Claiming Shame for Christ
Shame plagues so many of us. We feel shame about choices in our past, circumstances that happened to us, our current struggles mentally and emotionally, our inability to communicate what we feel or need based on those struggles. Shame comes when we feel embarrassed by criticism about our kids, our bodies, our lifestyles, our choices. How do we move beyond shame? Can we move beyond shame? Why should we? And, how?
For me, I have felt shame over my struggles with anorexia; the resulting hurtful ways I treated family and friends; the disregard I had for God and his word; the choices I made and the ways I despised the gifts God had given me. These things- and so much more- bring shame as I dwell on them. As I wrestled to move beyond these behaviors and attitudes, I first had to recognize areas of sin in my life. When God brought me to the place of realization, I was overwhelmed by how much sin had built up in my mind and heart. I had become so used to being a Christian "my own way" that I did not even care to recognize what was actually my sin. And, in order to move on in my relationship with God, I HAD to confess that sin. (If you read my last post on forgiveness, you will see why forgiveness and repentance are so important in your relationship to God.) Then, as I studied God's word, he revealed to me more and more about the sinful propensity of my heart; I just felt so ashamed for having disregarded all these truths about myself.
Perhaps you feel this way, too. Shame about sinful choices or behaviors. Shame about words you have said or things you have watched. Shame about your past. Perhaps your shame is related to what someone else did or said to you- abuse (verbal or sexual); lies; gossip- so many things which plague you and cause you to feel so worthless and ashamed. How do we move beyond these things?

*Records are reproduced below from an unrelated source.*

import Literature.NumberTheory.EllipticCurves.HeegnerGeomTorsionDepthProofs
import Literature.NumberTheory.EllipticCurves.CastellaGrossiLeeSkinner2022.StabilizedHeegnerDataOfTowerProofs
import HarnessLib

/-!
# The COHERENT Heegner data on the principal CM system (CGLS 2022, Thm. 4.1.1 proof; Howard 2004,
# §2.7, §3.3; Perrin-Riou 1987, §3) — THEOREMS ONLY

Topic `NumberTheory/EllipticCurves`; namespace `Literature.NumberTheory.EllipticCurves`. No definition,
no named fact. Cell `pub/bsd-print-x9`, LEAD `bsd-line-x9-p1` (envelope infrastructure, part IV-d).

The tree's two Heegner data structures — Howard's family `HeegnerFamily` (`y = Norm_{K[1]/K} P[1]`,
`z_j = Norm_{K[p^{j+1}]/K_j} P[p^{j+1}]`) and the `d(k)`-shifted datum
`CastellaGrossiLeeSkinner2022.StabilizedHeegnerData` (`u_k = Norm_{K[p^{d(k)}]/K_k} P[p^{d(k)}]`,
`v_k = Norm_{K_kK[p^{d(k)-1}]/K_k} P[p^{d(k)-1}]`) — only REQUIRE each point to be SOME norm of SOME
Heegner point of the right conductor (`IsHeegnerNormPoint`), so their instances may be Galois-incoherent
(module docstring of `HowardDivisibilityAnyClassNumber`, "Galois-INCOHERENT instances"). Print works with
ONE system `P[p^j] = π(h_{p^j})`, `h_{p^j} = [ℂ/𝒪_{p^j} → ℂ/𝔑_{p^j}^{-1}]` (Howard 2004, §2.7; CGLS Thm. 4.1.1
proof: "`P_k[n] = Norm_{K[np^{d(k)}]/K_k[n]} P[np^{d(k)}]`"), for which the distribution relations hold on
the nose. This file BUILDS the coherent instances of both structures on the principal system of the tree
(`exists_geomPoint_principal`: the points `x_j ∈ E(K̄)` over `φ(x(p^j))`, `x(c) = heegnerPointOfConductor`),
together with the transversals through which every `y`, `z_j`, `u_k`, `v_k` is an explicit finite sum
`Σ_{r ∈ R} r • x_c` — the form in which the tree's distribution relations
(`sum_transversal_smul_eq_frobeniusTrace_smul_sub_of_le`,
`sum_transversal_smul_eq_frobeniusTrace_smul_sub_prime_smul`, `sum_smul_eq_sum_sum_smul`,
`sum_smul_eq_of_transversal`) apply to them by name.

* §1 `exists_principalSystem` — the principal system `x : ℕ → E(K̄)`, `x_j` over `φ(x(p^j))`, with models
  `P_j ∈ E(K[p^j])`, each `x_j` a Heegner point of conductor `p^j` (`IsHeegnerGeomPoint`) fixed by
  `Gal(K̄/K[p^j])`.
* §2 `exists_heegnerFamily_of_system` — Howard's family ON a given system: `y = Σ_{t ∈ T} t • x_0`,
  `z_j = Σ_{r ∈ R_j} r • x_{j+1}` for transversals `T` of `Gal(K̄/K[1])` in `Γ_K` and `R_j` of
  `Gal(K̄/K[p^{j+1}])` in `Gal(K̄/K_j)`.
* §3 `exists_stabilizedHeegnerData_of_system` — the CGLS datum ON a given system, under
  `K_k ⊆ K[p^{k+1}]` for all `k` (the anticyclotomic tower inside `K[p^∞]`, Perrin-Riou 1987 §1) and
  `#Gal(K[p]/K[1]) = p − 1` (`p` split, `𝒪_K^× = {±1}`): `d(k) = min {d : K_k ⊆ K[p^d]} ≤ k + 1`,
  `δ = max {k : K_k ⊆ K[1]}`, **`d(k) ≥ 2` for `k > δ`** (`ringClassSubgroup_one_le_of_ringClassSubgroup_prime_le`:
  `d(k) = 1` would force `K_k ⊆ K[1]`), ONE transversal `A_k` of `Gal(K̄/K[p^{d(k)}])` in `Gal(K̄/K_k)`
  serving both `u_k = Σ_{a ∈ A_k} a • x_{d(k)}` and `v_k = Σ_{a ∈ A_k} a • x_{d(k)-1}` — the latter IS the
  norm from `K_kK[p^{d(k)-1}]` because `Gal(K̄/K_k) ⊓ Gal(K̄/K[p^{d(k)-1}]) = Gal(K̄/K[p^{d(k)}])`
  (`inf_ringClassSubgroup_eq_of_not_le`, the re-layering at `d(k) ≥ 2`).

## References

* [CastellaGrossiLeeSkinner2022] F. Castella, G. Grossi, J. Lee, C. Skinner, *On the anticyclotomic
  Iwasawa theory of rational elliptic curves at Eisenstein primes*, Invent. Math. 227 (2022),
  Thm. 4.1.1 (proof: `d(k)`, `P_k[n]`) and Rem. 4.1.4 (arXiv:2008.02571v2, p. 22).
* [Howard2004HeegnerKolyvagin] B. Howard, *The Heegner point Kolyvagin system*, Compos. Math. 140
  (2004), §2.7 (`h_m`, `P[m] ∈ E(K[m])`), §3.3 (`H_k`).
* [PerrinRiou1987BSMF] B. Perrin-Riou, *Fonctions L p-adiques, théorie d'Iwasawa et points de
  Heegner*, Bull. SMF 115 (1987), §1, §3.1–3.4.
* [Cox2013] D. A. Cox, *Primes of the form x² + ny²*, 2nd ed. (2013), Thm. 7.24, Thm. 11.1.
-/

noncomputable section

open scoped Classical

namespace Literature.NumberTheory.EllipticCurves

open WeierstrassCurve RingClassField ModularForms

variable {K : Type} [Field K] [NumberField K]

/-! ### §1 The principal CM system along the `p`-power conductors -/

/-- **The principal system of Heegner points of conductors `p^j`** (Howard 2004, §2.7: `P[m] = π(h_m)`,
`h_m = [ℂ/𝒪_m → ℂ/𝔑_m^{-1}]`; CGLS 2022, Thm. 4.1.1 proof): for `K` imaginary quadratic with the Heegner
hypothesis for `N`, `4N ∣ β² − d_K`, a prime `p ∤ N`, there are points `x_j ∈ E(K̄)` (`j ≥ 0`) with
`(x_j)_ℂ = φ(x(p^j))`, models `P_j ∈ E(K[p^j])` over the same complex point, each `x_j` a Heegner point of
conductor `p^j` fixed by `Gal(K̄/K[p^j])`.
[cite: Howard2004HeegnerKolyvagin, §2.7 (P[m] ∈ E(K[m]))] [cite: GrossLMS1991, §3 (x_n rational over K_n)] -/
theorem exists_principalSystem {N : ℕ} [NeZero N] {W : WeierstrassCurve ℚ} [W.IsElliptic]
    (hK : IsImaginaryQuadratic K) (hH : SatisfiesHeegnerHypothesis N K) (Dt : ModularParametrizationData W N)
    {β : ℤ} (hβ : (4 * N : ℤ) ∣ β ^ 2 - NumberField.discr K) (jbar : AlgebraicClosure K →+* ℂ)
    {p : ℕ} (hp : p.Prime) (hpN : ¬ p ∣ N) :
    ∃ (x : ℕ → WeierstrassCurve.geomPoints (W.baseChange K))
      (P : ∀ j : ℕ,
        (W.baseChange (ringClassField K (jbar.comp (algebraMap K (AlgebraicClosure K))) (p ^ j))).toAffine.Point),
      ∀ j, complexPoint W jbar (x j) = heegnerPointComplexOfConductor Dt (NumberField.discr K) β (p ^ j) ∧
        WeierstrassCurve.Affine.Point.map (W' := W)
          (ringClassField K (jbar.comp (algebraMap K (AlgebraicClosure K))) (p ^ j)).subtype.toRatAlgHom
            (P j) = heegnerPointComplexOfConductor Dt (NumberField.discr K) β (p ^ j) ∧
        IsHeegnerGeomPoint N W K Dt β (p ^ j) jbar (x j) ∧
        ∀ σ ∈ ringClassSubgroup K (p ^ j) jbar, σ • x j = x j := by
  have hc : ∀ j : ℕ, (p ^ j).Coprime N := fun j ↦
    Nat.Coprime.pow_left _ (hp.coprime_iff_not_dvd.mpr hpN)
  choose x P hx using fun j : ℕ ↦
    exists_geomPoint_principal hK hH Dt hβ jbar (c := p ^ j) (pow_ne_zero _ hp.ne_zero) (hc j)
  exact ⟨x, P, hx⟩

/-! ### §2 Howard's family on a given system -/

/-- **Howard's Heegner family ON a system of points** (Howard 2004, §3.3: `H_k` is generated by
`Norm_{K[1]/K} P[1]` and the `Norm_{K[p^{j+1}]/K_j} P[p^{j+1}]`, `j ≤ k`; Perrin-Riou 1987, §3.4): given
Heegner points `x_j` of conductor `p^j` fixed by `Gal(K̄/K[p^j])`, there is a `HeegnerFamily` with the
given `Dt`, `β` whose points are the explicit norms `y = Σ_{t ∈ T} t • x_0` and
`z_j = Σ_{r ∈ R_j} r • x_{j+1}` over transversals `T` of `Gal(K̄/K[1])` in `Γ_K = Gal(K̄/K_0)` and `R_j` of
`Gal(K̄/K[p^{j+1}])` in `Gal(K̄/K_j)`.
[cite: Howard2004HeegnerKolyvagin, §3.3 (H_k, before Thm. 3.3.7)] [cite: PerrinRiou1987BSMF, §3.4] -/
theorem exists_heegnerFamily_of_system {N : ℕ} [NeZero N] {W : WeierstrassCurve ℚ}
    (Dt : ModularParametrizationData W N) {β : ℤ} (hβ : (4 * N : ℤ) ∣ β ^ 2 - NumberField.discr K)
    (jbar : AlgebraicClosure K →+* ℂ) {p : ℕ} [Fact p.Prime] (κ : ZpExtension K p)
    {x : ℕ → WeierstrassCurve.geomPoints (W.baseChange K)} (hgeom : ∀ j, IsHeegnerGeomPoint N W K Dt β (p ^ j) jbar (x j))
    (hfix : ∀ j, ∀ σ ∈ ringClassSubgroup K (p ^ j) jbar, σ • x j = x j) :
    ∃ (F : HeegnerFamily N W K κ jbar) (T : Finset (Field.absoluteGaloisGroup K))
      (R : ℕ → Finset (Field.absoluteGaloisGroup K)),
      F.Dt = Dt ∧ F.β = β ∧
      ((∀ t ∈ T, t ∈ κ.layerSubgroup 0) ∧
        ∀ τ ∈ κ.layerSubgroup 0, ∃! t, t ∈ T ∧ t⁻¹ * τ ∈ ringClassSubgroup K 1 jbar) ∧
      F.y = ∑ t ∈ T, t • x 0 ∧
      (∀ j, (∀ r ∈ R j, r ∈ κ.layerSubgroup j) ∧
        ∀ τ ∈ κ.layerSubgroup j, ∃! r, r ∈ R j ∧ r⁻¹ * τ ∈ ringClassSubgroup K (p ^ (j + 1)) jbar) ∧
      ∀ j, F.z j = ∑ r ∈ R j, r • x (j + 1) := by
  have hT : ∃ T : Finset (Field.absoluteGaloisGroup K), (∀ t ∈ T, t ∈ κ.layerSubgroup 0) ∧
      ∀ τ ∈ κ.layerSubgroup 0, ∃! t, t ∈ T ∧ t⁻¹ * τ ∈ ringClassSubgroup K 1 jbar := by
    haveI := finiteIndex_ringClassSubgroup K 1 jbar
    exact exists_finset_transversal' _ _
  obtain ⟨T, hTmem, hTtr⟩ := hT
  have hR : ∀ j : ℕ, ∃ R : Finset (Field.absoluteGaloisGroup K), (∀ r ∈ R, r ∈ κ.layerSubgroup j) ∧
      ∀ τ ∈ κ.layerSubgroup j, ∃! r, r ∈ R ∧ r⁻¹ * τ ∈ ringClassSubgroup K (p ^ (j + 1)) jbar := by
    intro j
    haveI := finiteIndex_ringClassSubgroup K (p ^ (j + 1)) jbar
    exact exists_finset_transversal' _ _
  choose R hRmem hRtr using hR
  have hgeom0 : IsHeegnerGeomPoint N W K Dt β 1 jbar (x 0) := by simpa using hgeom 0
  have hfix0 : ∀ σ ∈ ringClassSubgroup K 1 jbar, σ • x 0 = x 0 := by simpa using hfix 0
  refine ⟨{ Dt := Dt
            β := β
            dvd_sq_sub := hβ
            y := ∑ t ∈ T, t • x 0
            isHeegnerNormPoint_y := ⟨x 0, T, hgeom0, hfix0, fun t ht ↦ hTmem t (Finset.mem_coe.mp ht),
              hTtr, rfl⟩
            z := fun j ↦ ∑ r ∈ R j, r • x (j + 1)
            isHeegnerNormPoint_z := fun j ↦ ⟨x (j + 1), R j, hgeom (j + 1), hfix (j + 1),
              fun r hr ↦ hRmem j r (Finset.mem_coe.mp hr), hRtr j, rfl⟩ },
    T, R, rfl, rfl, ⟨hTmem, hTtr⟩, rfl, fun j ↦ ⟨hRmem j, hRtr j⟩, fun j ↦ rfl⟩

/-! ### §3 The CGLS datum on a given system, with one transversal for `u_k` and `v_k` -/

/-- **The coherent `d(k)`-shifted datum ON a system of points** (CGLS 2022, Thm. 4.1.1 proof:
"`d(k) = min{d ∈ ℤ_{≥0} : K_k ⊂ K[p^d]}`", "`P_k[n] = Norm_{K[np^{d(k)}]/K_k[n]} P[np^{d(k)}]`"; Rem. 4.1.4).
For `K` imaginary quadratic, a prime `p` with `#Gal(K[p]/K[1]) = p − 1` (`p` split, `𝒪_K^× = {±1}`:
Cox Thm. 7.24), a `ℤ_p`-extension `κ` with `K_k ⊆ K[p^{k+1}]` for all `k` (the anticyclotomic tower), and
Heegner points `x_j` of conductor `p^j` fixed by `Gal(K̄/K[p^j])`: there is a
`StabilizedHeegnerData` with the given `Dt`, `β`, with `d(k) ≤ k + 1`, **`d(k) ≥ 2` for `k > δ`**, and ONE
transversal `A_k ⊆ Gal(K̄/K_k)` of `Gal(K̄/K[p^{d(k)}])` for each `k` such that
`u_k = Σ_{a ∈ A_k} a • x_{d(k)}` and `v_k = Σ_{a ∈ A_k} a • x_{d(k)-1}` (the second sum is the norm from
`K_kK[p^{d(k)-1}]` by the re-layering `Gal(K̄/K_k) ⊓ Gal(K̄/K[p^{d(k)-1}]) = Gal(K̄/K[p^{d(k)}])`).
[cite: CastellaGrossiLeeSkinner2022, Thm. 4.1.1 proof (d(k), P_k[n]; arXiv:2008.02571v2 p. 22) and Rem. 4.1.4]
[cite: Cox2013, Thm. 7.24] [cite: PerrinRiou1987BSMF, §1 and §3.1] -/
theorem exists_stabilizedHeegnerData_of_system {N : ℕ} [NeZero N] {W : WeierstrassCurve ℚ}
    (hK : IsImaginaryQuadratic K) (Dt : ModularParametrizationData W N) {β : ℤ}
    (hβ : (4 * N : ℤ) ∣ β ^ 2 - NumberField.discr K) (jbar : AlgebraicClosure K →+* ℂ) {p : ℕ}
    [Fact p.Prime] (κ : ZpExtension K p)
    (hTw1 : ∀ k, ringClassSubgroup K (p ^ (k + 1)) jbar ≤ κ.layerSubgroup k)
    (hcardp : Nat.card (ringClassGalOver (jbar.comp (algebraMap K (AlgebraicClosure K))) p 1) = p - 1)
    {x : ℕ → WeierstrassCurve.geomPoints (W.baseChange K)} (hgeom : ∀ j, IsHeegnerGeomPoint N W K Dt β (p ^ j) jbar (x j))
    (hfix : ∀ j, ∀ σ ∈ ringClassSubgroup K (p ^ j) jbar, σ • x j = x j) :
    ∃ (C : CastellaGrossiLeeSkinner2022.StabilizedHeegnerData N W K κ jbar)
      (A : ℕ → Finset (Field.absoluteGaloisGroup K)),
      C.Dt = Dt ∧ C.β = β ∧ (∀ k, C.d k ≤ k + 1) ∧ (∀ k, C.depth < k → 2 ≤ C.d k) ∧
      (∀ k, (∀ a ∈ A k, a ∈ κ.layerSubgroup k) ∧
        ∀ τ ∈ κ.layerSubgroup k, ∃! a, a ∈ A k ∧ a⁻¹ * τ ∈ ringClassSubgroup K (p ^ C.d k) jbar) ∧
      (∀ k, C.u k = ∑ a ∈ A k, a • x (C.d k)) ∧
      ∀ k, C.v k = ∑ a ∈ A k, a • x (C.d k - 1) := by
  have hp : p.Prime := Fact.out
  have hTw : ∀ k : ℕ, ∃ d : ℕ, ringClassSubgroup K (p ^ d) jbar ≤ κ.layerSubgroup k :=
    fun k ↦ ⟨k + 1, hTw1 k⟩
  -- the shift `d(k)` and its bound
  set d : ℕ → ℕ := fun k ↦ Nat.find (hTw k) with hd_def
  have hd_le : ∀ k, d k ≤ k + 1 := fun k ↦ Nat.find_min' (hTw k) (hTw1 k)
  have hd_spec : ∀ k, ringClassSubgroup K (p ^ d k) jbar ≤ κ.layerSubgroup k := fun k ↦
    Nat.find_spec (hTw k)
  have hd_min : ∀ k d', d' < d k → ¬ ringClassSubgroup K (p ^ d') jbar ≤ κ.layerSubgroup k :=
    fun k _ hd' ↦ Nat.find_min (hTw k) hd'
  -- the torsion depth `δ = max {k : K_k ⊆ K[1]}`
  let P : ℕ → Prop := fun k ↦ ringClassSubgroup K 1 jbar ≤ κ.layerSubgroup k
  have hP0 : P 0 := by
    show ringClassSubgroup K 1 jbar ≤ κ.layerSubgroup 0
    rw [ZpExtension.layerSubgroup_zero]; exact le_top
  set δ : ℕ := Nat.findGreatest P (ringClassSubgroup K 1 jbar).index with hδ_def
  have hδ : P δ := Nat.findGreatest_spec (P := P) (Nat.zero_le _) hP0
  have hiff : ∀ k, P k ↔ k ≤ δ := fun k ↦
    ⟨fun hk ↦ Nat.le_findGreatest
        (CastellaGrossiLeeSkinner2022.StabilizedHeegnerData.le_index_of_ringClassSubgroup_one_le hk) hk,
      fun hk ↦ le_trans hδ (κ.layerSubgroup_antitone hk)⟩
  have hd0 : ∀ k, d k = 0 ↔ k ≤ δ := fun k ↦ by
    rw [hd_def, Nat.find_eq_zero, pow_zero]; exact hiff k
  -- `d(k) ≥ 2` above the depth: `d(k) = 1` would give `K_k ⊆ K[p]`, hence `K_k ⊆ K[1]`
  have htwo : ∀ k, δ < k → 2 ≤ d k := by
    intro k hk
    by_contra hlt
    rcases Nat.lt_succ_iff.mp (not_le.mp hlt) |>.eq_or_lt with h1 | h0
    · have hle : ringClassSubgroup K p jbar ≤ κ.layerSubgroup k := by
        simpa [h1] using hd_spec k
      have h1le : ringClassSubgroup K 1 jbar ≤ κ.layerSubgroup k :=
        ringClassSubgroup_one_le_of_ringClassSubgroup_prime_le hK jbar hp hcardp
          (κ.index_layerSubgroup k) hle
      exact absurd ((hiff k).mp h1le) (not_le.mpr hk)
    · have h0' : d k = 0 := by omega
      exact absurd ((hd0 k).mp h0') (not_le.mpr hk)
  -- the re-layering `Gal(K̄/K_k) ⊓ Gal(K̄/K[p^{d(k)-1}]) = Gal(K̄/K[p^{d(k)}])` for `k > δ`
  have hrel : ∀ k, δ < k →
      κ.layerSubgroup k ⊓ ringClassSubgroup K (p ^ (d k - 1)) jbar = ringClassSubgroup K (p ^ d k) jbar :=
    fun k hk ↦ inf_ringClassSubgroup_eq_of_not_le hK jbar hp (htwo k hk) (hd_spec k)
      (hd_min k _ (by have := htwo k hk; omega))
  -- one transversal `A_k` of `Gal(K̄/K[p^{d(k)}])` in `Gal(K̄/K_k)` for every `k`
  have hA : ∀ k : ℕ, ∃ A : Finset (Field.absoluteGaloisGroup K), (∀ a ∈ A, a ∈ κ.layerSubgroup k) ∧
      ∀ τ ∈ κ.layerSubgroup k, ∃! a, a ∈ A ∧ a⁻¹ * τ ∈ ringClassSubgroup K (p ^ d k) jbar := by
    intro k
    haveI := finiteIndex_ringClassSubgroup K (p ^ d k) jbar
    exact exists_finset_transversal' _ _
  choose A hAmem hAtr using hA
  -- `A_k` is also a transversal for `Gal(K̄/K[p^{d(k)-1}])`, `k > δ` (re-layering)
  have hAtr' : ∀ k, δ < k → ∀ τ ∈ κ.layerSubgroup k,
      ∃! a, a ∈ A k ∧ a⁻¹ * τ ∈ ringClassSubgroup K (p ^ (d k - 1)) jbar := by
    intro k hk τ hτ
    have hanti : ringClassSubgroup K (p ^ d k) jbar ≤ ringClassSubgroup K (p ^ (d k - 1)) jbar :=
      ringClassSubgroup_anti hK jbar (pow_dvd_pow p (Nat.sub_le _ _)) (pow_ne_zero _ hp.ne_zero)
    obtain ⟨a, ⟨haA, ha⟩, huniq⟩ := hAtr k τ hτ
    refine ⟨a, ⟨haA, hanti ha⟩, fun b hb ↦ huniq b ⟨hb.1, ?_⟩⟩
    have hbL : b⁻¹ * τ ∈ κ.layerSubgroup k :=
      (κ.layerSubgroup k).mul_mem ((κ.layerSubgroup k).inv_mem (hAmem k b hb.1)) hτ
    have hmem : b⁻¹ * τ ∈ κ.layerSubgroup k ⊓ ringClassSubgroup K (p ^ (d k - 1)) jbar :=
      Subgroup.mem_inf.mpr ⟨hbL, hb.2⟩
    rwa [hrel k hk] at hmem
  refine ⟨{ Dt := Dt
            β := β
            dvd_sq_sub := hβ
            d := d
            layer_le := hd_spec
            d_min := hd_min
            depth := δ
            d_eq_zero_iff := hd0
            u := fun k ↦ ∑ a ∈ A k, a • x (d k)
            isHeegnerNormPoint_u := fun k _ ↦ ⟨x (d k), A k, hgeom (d k), hfix (d k),
              fun a ha ↦ hAmem k a (Finset.mem_coe.mp ha), hAtr k, rfl⟩
            v := fun k ↦ ∑ a ∈ A k, a • x (d k - 1)
            isHeegnerNormPoint_v := fun k hk ↦ ⟨x (d k - 1), A k, hgeom (d k - 1), hfix (d k - 1),
              fun a ha ↦ hAmem k a (Finset.mem_coe.mp ha), hAtr' k hk, rfl⟩ },
    A, rfl, rfl, hd_le, htwo, fun k ↦ ⟨hAmem k, hAtr k⟩, fun k ↦ rfl, fun k ↦ rfl⟩

end Literature.NumberTheory.EllipticCurves

end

It is good, as in my case, to recognize sin, to feel shame, and to acknowledge the need for help. And, in this is where we find the answers to our shame. When Jesus Christ died for us on the cross, he bore in his body our sin. All of it. And, when I recognized how grave my sin was, how deplorable my attitudes and actions were before God, how it cost him and his son everything to save me, how they love me so much to provide rescue and redemption from sin and shame, I became even more overwhelmed. For in this realization, I discovered something I had never before grasped: sin and shame are the pathways to grace and hope. I had been saved, by faith- but, I had lost sight of grace. I had lost sight of hope and heaven and being like Jesus. I had forgotten that I was not supposed to live my version of life, but to live to please him! And, shame washed over me again.

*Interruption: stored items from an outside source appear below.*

import Summits.Ventures.QEC.Census.CertChunks
import Summits.Ventures.QEC.Census.BB.BB72.Cert
import HarnessLib

/-!
# `BB72` — KERNEL-tier lower-bound replay, side Z, leaf file 10/10 (emitted by qec-search-7)

Bruteforce replay (CERT-FORMAT v1 §5.1, lemma L3) of the certificate `7e943c5a566adc43`: every Z-type operator of weight
`1 … 5` has nonzero syndrome (rows `cert.HX`) or is allow-listed (allow-list []). This file holds
9 packed chunk evaluations (`chunk1R`/`chunk2R` of `Census/CertChunks.lean` over `posList 72 cert.HX`), total
1385979 scan end points, each closed by `decide +kernel` — tier KERNEL (CERTIFIED): axioms ⊆ {propext, Classical.choice,
Quot.sound}. Assembled in `BB/BB72/KernelZ.lean`. Do not edit; re-emit (HOME/census/search-7/emit_kernel.py).
-/

namespace Summit.Ventures.QEC.Census.BB72

/-- Level-1 chunks `i`, `27 ≤ i < 28`, side Z of `BB72` (149986 end points): pass. -/
theorem kZ1_27 : chunk1R (leafTest []) (posList 72 cert.HX) 4 27 1 = true := by decide +kernel

/-- Level-1 chunks `i`, `28 ≤ i < 29`, side Z of `BB72` (136698 end points): pass. -/
theorem kZ1_28 : chunk1R (leafTest []) (posList 72 cert.HX) 4 28 1 = true := by decide +kernel

/-- Level-1 chunks `i`, `29 ≤ i < 30`, side Z of `BB72` (124314 end points): pass. -/
theorem kZ1_29 : chunk1R (leafTest []) (posList 72 cert.HX) 4 29 1 = true := by decide +kernel

/-- Level-1 chunks `i`, `30 ≤ i < 31`, side Z of `BB72` (112792 end points): pass. -/
theorem kZ1_30 : chunk1R (leafTest []) (posList 72 cert.HX) 4 30 1 = true := by decide +kernel

/-- Level-1 chunks `i`, `31 ≤ i < 33`, side Z of `BB72` (194262 end points): pass. -/
theorem kZ1_31 : chunk1R (leafTest []) (posList 72 cert.HX) 4 31 2 = true := by decide +kernel

/-- Level-1 chunks `i`, `33 ≤ i < 35`, side Z of `BB72` (157512 end points): pass. -/
theorem kZ1_33 : chunk1R (leafTest []) (posList 72 cert.HX) 4 33 2 = true := by decide +kernel

/-- Level-1 chunks `i`, `35 ≤ i < 38`, side Z of `BB72` (179204 end points): pass. -/
theorem kZ1_35 : chunk1R (leafTest []) (posList 72 cert.HX) 4 35 3 = true := by decide +kernel

/-- Level-1 chunks `i`, `38 ≤ i < 43`, side Z of `BB72` (184616 end points): pass. -/
theorem kZ1_38 : chunk1R (leafTest []) (posList 72 cert.HX) 4 38 5 = true := by decide +kernel

/-- Level-1 chunks `i`, `43 ≤ i < 72`, side Z of `BB72` (146595 end points): pass. -/
theorem kZ1_43 : chunk1R (leafTest []) (posList 72 cert.HX) 4 43 29 = true := by decide +kernel

end Summit.Ventures.QEC.Census.BB72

Then, as I read more about my God and Savior, I realized he did not just save me because he loved me and wanted to rescue me from sin. He saved me because he wants me to experience who he is, the power he has, and the life I can live (not in my own strength) to please him! So, here's where the shame fits in to the picture.
I felt so afraid and fearful that when I admitted the shame, the sin, the struggles, the fear, the anxiety, the depression, the bitterness, the anger- that all these things would make me miserable. But, in reality, the opposite is true. For in admitting my sin, my shame, my need for help, my inability to control, my pride, anger, fear, and so on, I find greater glimpses and clearer understanding of WHO MY SAVIOR IS! He is my hope in life and death. He is my reason for living. He is the answer to all my fears and failures, to all my sin and shame. And, he will use it for his glory. And, in this, I tearfully, wonderfully rejoice!
I can honestly tell you that three years ago, I could never have imagined that I would be writing things like this, admitting shame, admitting failure and sin- but, here we are. And, in this, I am so in awe of God and how he works. I don't know how he will use my story. I don't know what he has planned for me tomorrow, next week, five years from now... all I know is that he wants me to live to the praise of his glory. He wants me to experience his power to live a godly life. He has provided salvation, and he is continuing to provide his sanctifying work.
This is a process. I am finding that as I let the word of God shape and transform my thinking that I am no longer afraid to speak about my struggles. In fact, I am realizing how needed this is- honest, transparent admission of struggles (of sin, of anxiety, of depression, of loss of fear, of anger). God has answers for all these things- and more! And, when you and I can set aside our shame and the lies the devil is speaking to us about our lack of worth and our hopelessness, then we can begin to piece together God's word and how it applies to our specific struggles.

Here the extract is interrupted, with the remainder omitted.